Ocultemos Nuestros Pecados
Por Alberto Espinosa Orozco
La peor de todas las ignorancias sea
la de la realidad del pecado –tanto en lo concierne a la metafísica como en sus
consecuencias sociológicas inmediatas. En primer lugar, porque ignorar la
categoría moral del pecado lleva en el mundo real a la conformación de
sociedades no trasparentes, regidas por la secrecía, y de personalidades
tortuosas, sumidas en la opacidad y en la simulación.
Porque ocultar los pecados, no ser
trasparente, ser opaco ante los demás, defenderse ampulosamente de las propias
faltas ante los otros con la máscara de la vanidad, de la ampulosidad o del
orgullo, es decir: volver el pecado particular un secreto, no puede conducir
sino a una escisión de la personalidad, en cuyo juego de espejos se incuba el
fenómeno, tan sólito en dentro tiempo, de la doblez: de la alienación mental o
de la enajenación, en una especie de transformismo y polivalencia de la persona
cuyo resultado no puede ser otro que el espectáculo doloroso de personalidades
“actorales”, que simulan un mundo y disimulando sus reales intenciones, siendo
por tanto personalidades excéntricas o sacadas de su centro, pero también
ignorantes sobre la situación real, sobre el estado de su propia alma
(entendida ésta no sólo como el fluido del acontecer psicomental, sino metafísicamente
o esencialmente como entidad ontológica).
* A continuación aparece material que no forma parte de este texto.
import Summits.QuantumFields.BalabanUV.T4Continuum.Spine.NE3.FlatLandauGaugeBond
import HarnessLib

/-!
# T⁴ programme, node NE3 — [B8] AT THE FLAT BACKGROUND, brick E, letter 2b: ONE GAUGE STEP `U ↦ U^{e^λ}` AT `W = 1` —
# the flat divergence of the new potential is `covDiv 1 (log U) + Δ_1 λ` up to a junk term
# `≤ 4Λ(‖covDiv 1 log U‖ + ‖Δ_1 λ‖) + 25·d·r·γ + 14·d·γ²` (`FlatLandauGaugeStep`)

Cell `pub-balaban`, rung (B)+1 sub-cell t4, row NE3 (OWNER lineage `b2b-balaban-t4-ne3-p1`, generation 27; technique of record:
implicit-function ∕ contraction mapping).  Second file of the chain «BRICK E OF REP♭ AT FLAT PAIRS» (the EXACT nonlinear
(1.38)-Landau step of [Balaban1985RegularSpaces] Sect. E, Prop. 5 pp. 89–94, AT THE FLAT BACKGROUND on the T⁴ programme's lattice;
asked of «row NE3's owner» by the CRUX prover NE7: HOME/INBOX [NE7P1-G72-INBOX-4], crux card
`t4/b2b-balaban-t4-ne7-p1-g72/REP-FLAT-CRUX-CARD.md` N3, road `t4/b2b-balaban-t4-ne7-p1-g73/REP-FLAT-ROAD-v2.md` §4 brick E),
over letter 1 `Spine/NE3/FlatLandauExpStar` (star second differences of the exponential).

THE STEP.  Data on the `(N·L^k)`-torus read on `ℤᵈ`: a unitary bond field `V` with `‖V(b) − 1‖ ≤ r ≤ 1∕20` (so `Z := log V`
bondwise, `‖Z‖ ≤ 2r`), a skew site field `λ` with `‖λ‖ ≤ Λ ≤ 1∕10` and nearest-neighbour oscillation `‖λ(y+e_μ) − λ(y)‖ ≤ γ ≤ 1∕25`,
and the gauge transformation `u = e^{λ}` (unitary).  The new field `V′ := V^{u}`, `V′(x, μ) = u(x)·V(x, μ)·u(x+e_μ)⁻¹`
(`B7Prop1Explicit.gaugeAct`), has `‖V′(b) − 1‖ ≤ r + (5∕4)γ` and its potential `Z′ := log V′` satisfies, AT EVERY SITE `x`,
  `‖covDiv 1 Z′ (x) − covDiv 1 Z (x) − Δ_1 λ (x)‖ ≤ 4Λ·(‖covDiv 1 Z (x)‖ + ‖Δ_1 λ (x)‖) + 25·d·r·γ + 14·d·γ²`
(`covDiv 1` = `NE3CovariantWeitzenbock.covDiv flatCfg` = the backward lattice divergence, `Δ_1` = `PairLandauB8.covLapSite flatCfg`
= `Σ_μ (2λ(x) − λ(x+e_μ) − λ(x−e_μ))`).  Every junk term is PROPORTIONAL to `λ` (it vanishes at `λ = 0`), and the linear response
`Δ_1 λ` is extracted EXACTLY — this is what makes the Newton scheme of letter 3 contract with a ratio `O(M·r + M²·b)` uniform in the
block size `M = L^k` (with the (H0) letters `Λ ≤ c₀M²‖Δλ‖`, `γ ≤ c₁M‖Δλ‖`).

MECHANISM (bond `(x, μ)`): `V′ = Ṽ·g` with `Ṽ := u(x)V u(x)⁻¹` (unitary, `log Ṽ = Ad_{u(x)} log V`, tree `mlog_units_conj`) and the
PURE GAUGE `g := u(x)u(x+e_μ)⁻¹`; `log(Ṽg) = log Ṽ + log g + B`, `‖B‖ ≤ 2‖log Ṽ‖‖log g‖ ≤ 8rγ_u` by the tree's MIXED second-order BCH
bound [Balaban1985Averaging] (31) `B7Eq31BCH.eq31_printed`; the backward divergence of `log g` is `Σ_μ (log g₊ + log g₋)`
(`log(w⁻¹) = −log w`), `= u(x)·Σ_μ (u(x+e_μ)⁻¹ + u(x−e_μ)⁻¹ − 2u(x)⁻¹) + O(γ_u²)` (second-order logarithm, tree `norm_mlog_sub_le`),
and with `u⁻¹ = e^{−λ}` the star lemma of letter 1 gives `Σ_μ (…) = Δ_1λ(x) + E`, `‖E‖ ≤ (e^Λ − 1)‖Δ_1λ(x)‖ + e^Λ·d·γ²`; the
conjugation defect `Ad_{u(x)} − Ad_{u(x−e_μ)}` costs `2γ_u` per bond and `Ad_{u(x)} − 1` costs `2(e^Λ − 1)` on `covDiv 1 Z(x)`.

WHAT ([folklore]; `d` any, `n : Type*` nonempty finite; 0 def, 0 sorry; bond letters in letter 2a `Spine/NE3/FlatLandauGaugeBond`):
* `norm_sum_Ad_sub_covDiv_le` — the conjugation part; `norm_sum_mlog_pureGauge_sub_covLapSite_le` — the pure-gauge part (star lemma of letter 1);
* **`norm_covDiv_mlog_gaugeAct_sub_le`** — the displayed junk bound; `gaugeAct_letters` — new radius `r + (5∕4)γ`, `‖log V^{u}(b)‖ ≤ 2(r + (5∕4)γ)`,
  skewness and unitarity of the new bond variables.

HONEST FRAMING (page 1): elementary lattice ∕ Banach-algebra analysis of OUR objects at the FLAT background; nothing of Bałaban's is
used, asserted or discharged; brick E is NOT landed by this file (letter 3 iterates it); REP♭ NOT proved; NE3 ∕ NE7 NOT proved;
spine PROVED 0∕9; finite T⁴ rung (B)+1 — NOT infinite volume, NOT mass gap, NOT `BetaPertH`, NOT Clay.  Continuum YM on T⁴ ⇐
BetaPertH ∧ nine spine estimates (0/9 proved); BetaPertH ⇐ (D1) ∧ (D4) ∧ CAP+tail; G-an2-4 gates asym, D1 and NE2/3/4.  PLACEMENT: our
lemma, `Spine/NE3/`; imports letter 2a `Spine/NE3/FlatLandauGaugeBond` (hence row NE3's flat Landau letters, letter 1 and `B7Eq31BCH`).
-/

set_option autoImplicit false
Lo que es más, la comisión de un pecado es
grave en lo personal, pero si socialmente se calla, si se oculta en el interior
de la conciencia, se vuelve terrible –porque de tal suerte se dejan en libertad
a las “fuerzas mágicas”, como las llama Mircea Eliade, o dicho en términos
coloquiales, se da poder a los infiltrados, al enemigo oculto siempre
acechante, para que urda sus redes cómplices, amenazando entonces a toda la
comunidad al arruinar los esfuerzos de los hombres, trayendo la derrota en la
guerra o la secases en la producción –e incluso contaminando el mismo entorno natural, causando igual la desaparición del venado que las inundaciones o las
sequías (por la ruptura del pacto de armonía y de solidaridad entre la
naturaleza y el hombre).
Las sociedades arcaicas conjuraban tales
peligros en su modo de vida cotidiano mediante una solución: la confesión oral
de los pecados. Cuando una desgracia asalta a una comunidad es aún en día
costumbre que las mujeres se confiesen entre si sus pecados, que los hombres se
encuentran con sus hermanos y confiesen sus faltas, como sucedía antes, en la
sociedades arcaicas transparentes. Cuando no hay secretos personales o
particulares cada uno conoce lo que concierne a la vida privada de su vecino,
tanto por su modo de vida cotidiano como por la confesión de los pecados, y así
cuando un individuo a trasgredido alguna ley moral se apresura a confesarlo
públicamente –y a confesarlo como lo que además es: un simple accidente en el
océano del devenir universal, como algo inmanente que atañe al sujeto, el cual
así implícitamente reconoce tal actividad como carente de todo valor
metafísico.
En tales sociedades, en cambio, lo que
siempre ha sido secreto, materia de iniciación y de estudio, han sido las
verdades trascendentes, o que versan sobre las realidades metafísicas, los
mitos y los misterios religiosos –asequibles sólo a una minoría culta, larga y
minuciosamente preparada para lograr acceder a su real significación. Los
secretos no conciernen así a la vida profana de los individuos, no son secretos
episódicos, sino propiamente dogmáticos, referentes a las realidades
trascendentes y sagradas.
Así, lo que esta dicotomía nos hace ver es
que todo lo humano, demasiado humano, todo hecho profano quiero decir, al
volverse secreto se transforma en cierto modo en un ídolo, en una Gorgona que
petrifica el alma humana, siendo por tanto un centro de energías negativas,
dañino tanto para el individuo como portador de desgracias para toda la comunidad,
por lo que al volver pública la falta, se desactiva tal fuente, como al volver
el secreto exclusivo de las materias metafísicas, trascendentes, o que no son
de este mundo. Es decir; si el secreto conviene sólo a lo sagrado, volver
secreto lo profano es darle un valor que no tiene, y por tanto un sacrilegio
–porque tan es sacrílego tratar lo sagrado como algo profano cuanto trasmutar
los valores al dar a lo profano un valor sagrado. La teoría tanto teológica
como cosmológica de la sustancia metafísica no ha dejado siempre de ver en ello
una ruptura de nivel, y una quiebra en la lógica de los sagrado, cuyo cambio de
valores trae aparejado una perturbación en la armonía de la unidad cósmica,
pues el universo se presenta para tales sistemas como solidario con el hombre.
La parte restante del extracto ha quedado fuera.